### Data shown ###

/-- `κ = -1 ↔ vprof = c` (`r > 0`). [folklore] -/
theorem kap_eq_neg_one_iff (hg : 1 ≤ g) {r : ℝ} (hr : 0 < r) : kap g r = -1 ↔ vprof g r = level g := by
  rw [kap, div_eq_iff (V_pos hg hr).ne', vprof]
  constructor <;> intro h <;> linarith

/-- The floor as a formula, for every `r > 0` (`g ≥ 2`). [folklore] -/
theorem thlo_eq (hg : 2 ≤ g) {r : ℝ} (hr : 0 < r) : thlo g r = Real.arccos (min 1 (kap g r)) / g := by
  rw [thlo]
  split_ifs with h
  · have hk : 1 ≤ kap g r :=
      (one_le_kap_iff (by omega) hr).2 (prof_lt_level_of_le hg hr.le (by linarith)).le
    rw [min_eq_left hk, Real.arccos_one, zero_div]
  · rfl

/-- `θ_lo(0) = 0`. [folklore] -/
@[simp] theorem thlo_zero : thlo g 0 = 0 := by simp [thlo]

/-- `0 ≤ θ_lo`. [folklore] -/
theorem thlo_nonneg (r : ℝ) : 0 ≤ thlo g r := by
  rw [thlo]; split_ifs
  · exact le_rfl
  · exact div_nonneg (Real.arccos_nonneg _) (Nat.cast_nonneg _)

/-- `θ_lo ≤ π/g` (`g ≥ 1`). [folklore] -/
theorem thlo_le (hg : 1 ≤ g) (r : ℝ) : thlo g r ≤ π / g := by
  have hg' : (0 : ℝ) < g := by exact_mod_cast (show 0 < g by omega)
  rw [thlo]; split_ifs
  · positivity
  · exact div_le_div_of_nonneg_right (Real.arccos_le_pi _) hg'.le

/-- **`θ_lo(r) = 0 ↔ prof(r) ≤ c`** (`r > 0`): the circle of radius `r` lies entirely in the flower
domain iff the peak ray is inside at radius `r`. [folklore] -/
theorem thlo_eq_zero_iff (hg : 2 ≤ g) {r : ℝ} (hr : 0 < r) : thlo g r = 0 ↔ prof g r ≤ level g := by
  have hg' : (g : ℝ) ≠ 0 := by exact_mod_cast (show g ≠ 0 by omega)
  rw [thlo_eq hg hr, div_eq_zero_iff, or_iff_left hg', Real.arccos_eq_zero, le_min_iff,
    and_iff_right le_rfl, one_le_kap_iff (by omega) hr]

/-- `θ_lo(r) ≤ π/(2g)` when `r² ≤ c` (`r > 0`): the holes lie in the sectors `|θ - 2πj/g| < π/(2g)`.
[folklore] -/
theorem thlo_le_half (hg : 2 ≤ g) {r : ℝ} (hr : 0 < r) (h : r ^ 2 ≤ level g) : thlo g r ≤ π / (2 * g) := by
  have hg' : (0 : ℝ) < g := by exact_mod_cast (show 0 < g by omega)
  have hk : 0 ≤ min 1 (kap g r) := le_min zero_le_one ((kap_nonneg_iff (by omega) hr).2 h)
  rw [thlo_eq hg hr, div_le_iff₀ hg']
  calc Real.arccos (min 1 (kap g r)) ≤ π / 2 := Real.arccos_le_pi_div_two.2 hk
    _ = π / (2 * g) * g := by field_simp

/-- `θ_lo(ρ₄) = π/g`: at the outer radius only the valley rays remain. [folklore] -/
theorem thlo_rho4 (hg : 2 ≤ g) : thlo g (rho4 hg) = π / g := by
  have hk : kap g (rho4 hg) = -1 := (kap_eq_neg_one_iff (by omega) (rho4_pos hg)).2 (vprof_rho4 hg)
  rw [thlo_eq hg (rho4_pos hg), hk, min_eq_right (by norm_num), Real.arccos_neg_one]

/-- `cos y ≤ x ↔ arccos x ≤ y` for `x ∈ [-1, 1]`, `y ∈ [0, π]`. [folklore] -/
theorem cos_le_iff_arccos_le {x y : ℝ} (hx1 : -1 ≤ x) (hx2 : x ≤ 1) (hy0 : 0 ≤ y) (hyπ : y ≤ π) :
    Real.cos y ≤ x ↔ Real.arccos x ≤ y := by
  constructor
  · intro h
    calc Real.arccos x ≤ Real.arccos (Real.cos y) := Real.antitone_arccos h
      _ = y := Real.arccos_cos hy0 hyπ
  · intro h
    calc Real.cos y ≤ Real.cos (Real.arccos x) :=
          Real.cos_le_cos_of_nonneg_of_le_pi (Real.arccos_nonneg _) hyπ h
      _ = x := Real.cos_arccos hx1 hx2

/-- `cos y = x ↔ x ≤ 1 ∧ -1 ≤ x ∧ y = arccos x` for `y ∈ [0, π]`. [folklore] -/
theorem cos_eq_iff_eq_arccos {x y : ℝ} (hy0 : 0 ≤ y) (hyπ : y ≤ π) :
    Real.cos y = x ↔ -1 ≤ x ∧ x ≤ 1 ∧ y = Real.arccos x := by
  constructor
  · rintro rfl
    exact ⟨Real.neg_one_le_cos y, Real.cos_le_one y, (Real.arccos_cos hy0 hyπ).symm⟩
  · rintro ⟨h1, h2, rfl⟩
    exact Real.cos_arccos h1 h2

###

_Directions_
Each of the entries must be written out again exactly.

_Worked solution_
/-- `κ = -1 ↔ vprof = c` (`r > 0`). [folklore] -/
theorem kap_eq_neg_one_iff (hg : 1 ≤ g) {r : ℝ} (hr : 0 < r) : kap g r = -1 ↔ vprof g r = level g := by
  rw [kap, div_eq_iff (V_pos hg hr).ne', vprof]
  constructor <;> intro h <;> linarith

/-- The floor as a formula, for every `r > 0` (`g ≥ 2`). [folklore] -/
theorem thlo_eq (hg : 2 ≤ g) {r : ℝ} (hr : 0 < r) : thlo g r = Real.arccos (min 1 (kap g r)) / g := by
  rw [thlo]
  split_ifs with h
  · have hk : 1 ≤ kap g r :=
      (one_le_kap_iff (by omega) hr).2 (prof_lt_level_of_le hg hr.le (by linarith)).le
    rw [min_eq_left hk, Real.arccos_one, zero_div]
  · rfl

/-- `θ_lo(0) = 0`. [folklore] -/
@[simp] theorem thlo_zero : thlo g 0 = 0 := by simp [thlo]

/-- `0 ≤ θ_lo`. [folklore] -/
theorem thlo_nonneg (r : ℝ) : 0 ≤ thlo g r := by
  rw [thlo]; split_ifs
  · exact le_rfl
  · exact div_nonneg (Real.arccos_nonneg _) (Nat.cast_nonneg _)

/-- `θ_lo ≤ π/g` (`g ≥ 1`). [folklore] -/
theorem thlo_le (hg : 1 ≤ g) (r : ℝ) : thlo g r ≤ π / g := by
  have hg' : (0 : ℝ) < g := by exact_mod_cast (show 0 < g by omega)
  rw [thlo]; split_ifs
  · positivity
  · exact div_le_div_of_nonneg_right (Real.arccos_le_pi _) hg'.le

/-- **`θ_lo(r) = 0 ↔ prof(r) ≤ c`** (`r > 0`): the circle of radius `r` lies entirely in the flower
domain iff the peak ray is inside at radius `r`. [folklore] -/
theorem thlo_eq_zero_iff (hg : 2 ≤ g) {r : ℝ} (hr : 0 < r) : thlo g r = 0 ↔ prof g r ≤ level g := by
  have hg' : (g : ℝ) ≠ 0 := by exact_mod_cast (show g ≠ 0 by omega)
  rw [thlo_eq hg hr, div_eq_zero_iff, or_iff_left hg', Real.arccos_eq_zero, le_min_iff,
    and_iff_right le_rfl, one_le_kap_iff (by omega) hr]

/-- `θ_lo(r) ≤ π/(2g)` when `r² ≤ c` (`r > 0`): the holes lie in the sectors `|θ - 2πj/g| < π/(2g)`.
[folklore] -/
theorem thlo_le_half (hg : 2 ≤ g) {r : ℝ} (hr : 0 < r) (h : r ^ 2 ≤ level g) : thlo g r ≤ π / (2 * g) := by
  have hg' : (0 : ℝ) < g := by exact_mod_cast (show 0 < g by omega)
  have hk : 0 ≤ min 1 (kap g r) := le_min zero_le_one ((kap_nonneg_iff (by omega) hr).2 h)
  rw [thlo_eq hg hr, div_le_iff₀ hg']
  calc Real.arccos (min 1 (kap g r)) ≤ π / 2 := Real.arccos_le_pi_div_two.2 hk
    _ = π / (2 * g) * g := by field_simp

/-- `θ_lo(ρ₄) = π/g`: at the outer radius only the valley rays remain. [folklore] -/
theorem thlo_rho4 (hg : 2 ≤ g) : thlo g (rho4 hg) = π / g := by
  have hk : kap g (rho4 hg) = -1 := (kap_eq_neg_one_iff (by omega) (rho4_pos hg)).2 (vprof_rho4 hg)
  rw [thlo_eq hg (rho4_pos hg), hk, min_eq_right (by norm_num), Real.arccos_neg_one]

/-- `cos y ≤ x ↔ arccos x ≤ y` for `x ∈ [-1, 1]`, `y ∈ [0, π]`. [folklore] -/
theorem cos_le_iff_arccos_le {x y : ℝ} (hx1 : -1 ≤ x) (hx2 : x ≤ 1) (hy0 : 0 ≤ y) (hyπ : y ≤ π) :
    Real.cos y ≤ x ↔ Real.arccos x ≤ y := by
  constructor
  · intro h
    calc Real.arccos x ≤ Real.arccos (Real.cos y) := Real.antitone_arccos h
      _ = y := Real.arccos_cos hy0 hyπ
  · intro h
    calc Real.cos y ≤ Real.cos (Real.arccos x) :=
          Real.cos_le_cos_of_nonneg_of_le_pi (Real.arccos_nonneg _) hyπ h
      _ = x := Real.cos_arccos hx1 hx2

/-- `cos y = x ↔ x ≤ 1 ∧ -1 ≤ x ∧ y = arccos x` for `y ∈ [0, π]`. [folklore] -/
theorem cos_eq_iff_eq_arccos {x y : ℝ} (hy0 : 0 ≤ y) (hyπ : y ≤ π) :
    Real.cos y = x ↔ -1 ≤ x ∧ x ≤ 1 ∧ y = Real.arccos x := by
  constructor
  · rintro rfl
    exact ⟨Real.neg_one_le_cos y, Real.cos_le_one y, (Real.arccos_cos hy0 hyπ).symm⟩
  · rintro ⟨h1, h2, rfl⟩
    exact Real.cos_arccos h1 h2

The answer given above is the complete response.